DATA FOR REVIEW:
/-- **The initial terms vanish**: with Dirac initial data `Y_{0,x} = δ_{(r, r e, rU)(0,x)}` and a
cut-off with `Z(s(r,Θ)(0,·)) = s(r,Θ)(0,·)`, the signed combination of the initial terms of the
four DMV identities and `∫ p(r,Θ)(0)` is zero. [cite: BrezinaFeireisl2018, §3.2.1] -/
theorem initial_terms_eq_zero (h : IsClassicalEulerSolution eos T₁ ρ u ϑ) (hG : eos.IsGibbs) (hT₁ : 0 < T₁)
    (hY0 : ∀ᵐ x ∂(volume : Measure (UnitAddTorus (Fin 3))),
      Y (0, x) = Measure.dirac (classicalState eos ρ u ϑ 0 x))
    {Z : ℝ → ℝ} (hZc : Continuous Z) (hZs : ∀ x, Z (eos.s (ρ 0 x) (ϑ 0 x)) = eos.s (ρ 0 x) (ϑ 0 x))
    (Ψ : TestTriple eos T T₁ ρ u ϑ) (hT : 0 ≤ T) :
    (∫ x, Young.avg Y (fun w => kineticEnergy w + ien w) 0 x) -
        (∫ x, ⟪Young.vavg Y mom 0 x, Ψ.ψ₂ 0 x⟫_ℝ) +
        (∫ x, Young.avg Y dens 0 x * Ψ.ψ₁ 0 x) -
        (∫ x, Young.avg Y (fun w => dens w * Z (eos.toConservative.entropy (dens w) (ien w))) 0 x *
          Ψ.ψ₃ 0 x) +
        ∫ x, eos.p (ρ 0 x) (ϑ 0 x) = 0 := by
  have h0 : (0 : ℝ) ∈ Ico 0 T₁ := ⟨le_rfl, hT₁⟩
  have h0' : (0 : ℝ) ∈ Icc 0 Ψ.T' := ⟨le_rfl, hT.trans Ψ.hT.le⟩
  obtain ⟨hρ1, hϑ1, hu1, hui⟩ := h.isContDiff_slices h0
  have hpos : ∀ y, (ρ 0 y, ϑ 0 y) ∈ Ioi (0 : ℝ) ×ˢ Ioi (0 : ℝ) := fun y =>
    ⟨h.density_pos 0 h0 y, h.temperature_pos 0 h0 y⟩
  set c₀ : UnitAddTorus (Fin 3) → EulerPhase := classicalState eos ρ u ϑ 0 with hc₀
  have hs0 : ∀ x, eos.toConservative.entropy (dens (c₀ x)) (ien (c₀ x)) = eos.s (ρ 0 x) (ϑ 0 x) := by
    intro x
    show eos.s (ρ 0 x) (eos.temperature (ρ 0 x) (ρ 0 x * eos.e (ρ 0 x) (ϑ 0 x))) = _
    rw [eos.temperature_energy _ _ (hpos x).1 (hpos x).2]
  -- the five integrands as continuous functions of `x`
  have e1 : ∀ᵐ x ∂(volume : Measure (UnitAddTorus (Fin 3))),
      Young.avg Y (fun w => kineticEnergy w + ien w) 0 x = kineticEnergy (c₀ x) + ien (c₀ x) := by
    filter_upwards [hY0] with x hx
    simp only [Young.avg, hx, integral_dirac]
  have e2 : ∀ᵐ x ∂(volume : Measure (UnitAddTorus (Fin 3))),
      ⟪Young.vavg Y mom 0 x, Ψ.ψ₂ 0 x⟫_ℝ = ⟪mom (c₀ x), u 0 x⟫_ℝ := by
    filter_upwards [hY0] with x hx
    simp only [Young.vavg, hx, integral_dirac, Ψ.eq₂ 0 h0' x]
  have e3 : ∀ᵐ x ∂(volume : Measure (UnitAddTorus (Fin 3))),
      Young.avg Y dens 0 x * Ψ.ψ₁ 0 x = dens (c₀ x) * energyTestFunction eos ρ u ϑ 0 x := by
    filter_upwards [hY0] with x hx
    simp only [Young.avg, hx, integral_dirac, Ψ.eq₁ 0 h0' x]
  have e4 : ∀ᵐ x ∂(volume : Measure (UnitAddTorus (Fin 3))),
      Young.avg Y (fun w => dens w * Z (eos.toConservative.entropy (dens w) (ien w))) 0 x * Ψ.ψ₃ 0 x =
        dens (c₀ x) * Z (eos.s (ρ 0 x) (ϑ 0 x)) * ϑ 0 x := by
    filter_upwards [hY0] with x hx
    simp only [Young.avg, hx, integral_dirac, Ψ.eq₃ 0 h0' x, hs0 x]
  rw [integral_congr_ae e1, integral_congr_ae e2, integral_congr_ae e3, integral_congr_ae e4]
  -- continuity, hence integrability, of the explicit integrands
  have cρ : Continuous (ρ 0) := hρ1.continuous
  have cϑ : Continuous (ϑ 0) := hϑ1.continuous
  have cu : Continuous (u 0) := hu1.continuous
  have ce : Continuous fun y => eos.e (ρ 0 y) (ϑ 0 y) := (isContDiff_comp₂ hG.2.1 le_rfl hρ1 hϑ1 hpos).continuous
  have cs : Continuous fun y => eos.s (ρ 0 y) (ϑ 0 y) := (isContDiff_comp₂ hG.2.2.1 le_rfl hρ1 hϑ1 hpos).continuous
  have cp : Continuous fun y => eos.p (ρ 0 y) (ϑ 0 y) := (isContDiff_comp₂ hG.1 le_rfl hρ1 hϑ1 hpos).continuous
  have cμ : Continuous fun y => eos.chemPotential (ρ 0 y) (ϑ 0 y) := by
    unfold EulerEOS.chemPotential
    exact (ce.sub (cϑ.mul cs)).add (cp.div cρ fun y => (hpos y).1.ne')
  have cdens : Continuous fun x => dens (c₀ x) := cρ
  have cien : Continuous fun x => ien (c₀ x) := cρ.mul ce
  have cmom : Continuous fun x => mom (c₀ x) := cρ.smul cu
  have ckin : Continuous fun x => kineticEnergy (c₀ x) := by
    unfold kineticEnergy
    exact (cmom.norm.pow 2).div (continuous_const.mul cdens) fun x => by
      have hx : 0 < ρ 0 x := (hpos x).1
      show 2 * ρ 0 x ≠ 0
      positivity
  have cφ : Continuous fun x => energyTestFunction eos ρ u ϑ 0 x := by
    unfold energyTestFunction
    exact ((cu.norm.pow 2).div_const 2).sub cμ
  have int : ∀ {f : UnitAddTorus (Fin 3) → ℝ}, Continuous f → Integrable f volume := fun hf =>
    hf.integrable_of_hasCompactSupport (HasCompactSupport.of_compactSpace _)
  have j1 : Integrable (fun x => kineticEnergy (c₀ x) + ien (c₀ x)) volume := int (ckin.add cien)
  have j2 : Integrable (fun x => ⟪mom (c₀ x), u 0 x⟫_ℝ) volume := int (cmom.inner cu)
  have j3 : Integrable (fun x => dens (c₀ x) * energyTestFunction eos ρ u ϑ 0 x) volume := int (cdens.mul cφ)
  have j4 : Integrable (fun x => dens (c₀ x) * Z (eos.s (ρ 0 x) (ϑ 0 x)) * ϑ 0 x) volume :=
    int ((cdens.mul (hZc.comp cs)).mul cϑ)
  have j5 : Integrable (fun x => eos.p (ρ 0 x) (ϑ 0 x)) volume := int cp
  rw [← integral_sub j1 j2, ← integral_add (j1.sub' j2) j3, ← integral_sub ((j1.sub' j2).fun_add j3) j4,
    ← integral_add (((j1.sub' j2).fun_add j3).sub' j4) j5]
  refine integral_eq_zero_of_ae (Eventually.of_forall fun x => ?_)
  have hval := relEnergyZ_classicalState (eos := eos) Z (pdAt T₁ ρ u ϑ (0, x)) (hpos x).1 (hpos x).2
  have hc₀x : c₀ x = ((pdAt T₁ ρ u ϑ (0, x)).r, (pdAt T₁ ρ u ϑ (0, x)).r *
      eos.e (pdAt T₁ ρ u ϑ (0, x)).r (pdAt T₁ ρ u ϑ (0, x)).Θ,
      (pdAt T₁ ρ u ϑ (0, x)).r • (pdAt T₁ ρ u ϑ (0, x)).U) := rfl
  have key : kineticEnergy (c₀ x) + ien (c₀ x) - ⟪mom (c₀ x), u 0 x⟫_ℝ +
      dens (c₀ x) * energyTestFunction eos ρ u ϑ 0 x -
        dens (c₀ x) * Z (eos.s (ρ 0 x) (ϑ 0 x)) * ϑ 0 x + eos.p (ρ 0 x) (ϑ 0 x) =
      (pdAt T₁ ρ u ϑ (0, x)).relEnergyZ eos Z (c₀ x) := by
    rw [hc₀x]
    simp only [relEnergyZ, energyTestFunction, inner_eq_sum']
    have hT0 : stateTemp eos (dens ((pdAt T₁ ρ u ϑ (0, x)).r, (pdAt T₁ ρ u ϑ (0, x)).r *
        eos.e (pdAt T₁ ρ u ϑ (0, x)).r (pdAt T₁ ρ u ϑ (0, x)).Θ,
        (pdAt T₁ ρ u ϑ (0, x)).r • (pdAt T₁ ρ u ϑ (0, x)).U))
        (ien ((pdAt T₁ ρ u ϑ (0, x)).r, (pdAt T₁ ρ u ϑ (0, x)).r *
        eos.e (pdAt T₁ ρ u ϑ (0, x)).r (pdAt T₁ ρ u ϑ (0, x)).Θ,
        (pdAt T₁ ρ u ϑ (0, x)).r • (pdAt T₁ ρ u ϑ (0, x)).U)) = ϑ 0 x :=
      eos.temperature_energy _ _ (hpos x).1 (hpos x).2
    rw [hT0]
    simp only [dens, ien, mom, pdAt, classicalPointData, Fin.sum_univ_three]
    ring
  beta_reduce
  rw [Pi.zero_apply, key, hc₀x, hval]
  simp only [pdAt, classicalPointData, hZs x, sub_self, mul_zero]
import Summits.MatrixMultiplication.OmegaCensus.SmallFormats.MatMul22nRankGF7Slack5Search
import HarnessLib

/-!
# ω-census family (a): replay of the slack-5 search certificate, CHECK B part 5 of 8 (classes `327 ≤ c < 354`)

Cell `pub-omega` (unit `pub-omega-tensor-g16`), topic `Summits/MatrixMultiplication/OmegaCensus` (sub-folder `SmallFormats`).
Framing (verbatim): lottery ticket; floor = certified bounds/negative ranges. HONEST FRAMING: machine-generated kernel replay
(`pub-omega-tensor-g16/code/gen5_runs.py`): `search5 c = true` for the classes `327 ≤ c < 354` (3248 search nodes in 3 `decide`s).
Meaning (`search5_sound`, `MatMul22nRankGF7Slack5SearchSound`): no LP-tight point of slack 5 has one of these representatives as torus-0 column.
Nothing here is progress on `ω`.
-/

namespace Summit.MatrixMultiplication.OmegaCensus.SmallFormats

set_option Elab.async false

set_option maxRecDepth 100000 in
set_option maxHeartbeats 400000000 in
/-- Classes `327 ≤ c < 344` (1486 nodes). -/
theorem search5_ok_327_344 : ∀ c : Fin 656, 327 ≤ c.val → c.val < 344 → search5 c.val = true := by decide +kernel

set_option maxRecDepth 100000 in
set_option maxHeartbeats 400000000 in
/-- Classes `344 ≤ c < 349` (416 nodes). -/
theorem search5_ok_344_349 : ∀ c : Fin 656, 344 ≤ c.val → c.val < 349 → search5 c.val = true := by decide +kernel

set_option maxRecDepth 100000 in
set_option maxHeartbeats 400000000 in
/-- Classes `349 ≤ c < 354` (1346 nodes). -/
theorem search5_ok_349_354 : ∀ c : Fin 656, 349 ≤ c.val → c.val < 354 → search5 c.val = true := by decide +kernel

/-- CHECK B for the classes `327 ≤ c < 354`. -/
theorem search5_run_5 : ∀ c : Fin 656, 327 ≤ c.val → c.val < 354 → search5 c.val = true := by
  intro c hlo hhi
  by_cases h344 : c.val < 344
  · exact search5_ok_327_344 c (by omega) h344
  by_cases h349 : c.val < 349
  · exact search5_ok_344_349 c (by omega) h349
  exact search5_ok_349_354 c (by omega) hhi

end Summit.MatrixMultiplication.OmegaCensus.SmallFormats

EXERCISE DESCRIPTION: I need every line of the material that includes "hpos", so please copy them out.

PROBLEM SOLUTION:
  have hpos : ∀ y, (ρ 0 y, ϑ 0 y) ∈ Ioi (0 : ℝ) ×ˢ Ioi (0 : ℝ) := fun y =>
    rw [eos.temperature_energy _ _ (hpos x).1 (hpos x).2]
  have ce : Continuous fun y => eos.e (ρ 0 y) (ϑ 0 y) := (isContDiff_comp₂ hG.2.1 le_rfl hρ1 hϑ1 hpos).continuous
  have cs : Continuous fun y => eos.s (ρ 0 y) (ϑ 0 y) := (isContDiff_comp₂ hG.2.2.1 le_rfl hρ1 hϑ1 hpos).continuous
  have cp : Continuous fun y => eos.p (ρ 0 y) (ϑ 0 y) := (isContDiff_comp₂ hG.1 le_rfl hρ1 hϑ1 hpos).continuous
    exact (ce.sub (cϑ.mul cs)).add (cp.div cρ fun y => (hpos y).1.ne')
      have hx : 0 < ρ 0 x := (hpos x).1
  have hval := relEnergyZ_classicalState (eos := eos) Z (pdAt T₁ ρ u ϑ (0, x)) (hpos x).1 (hpos x).2
      eos.temperature_energy _ _ (hpos x).1 (hpos x).2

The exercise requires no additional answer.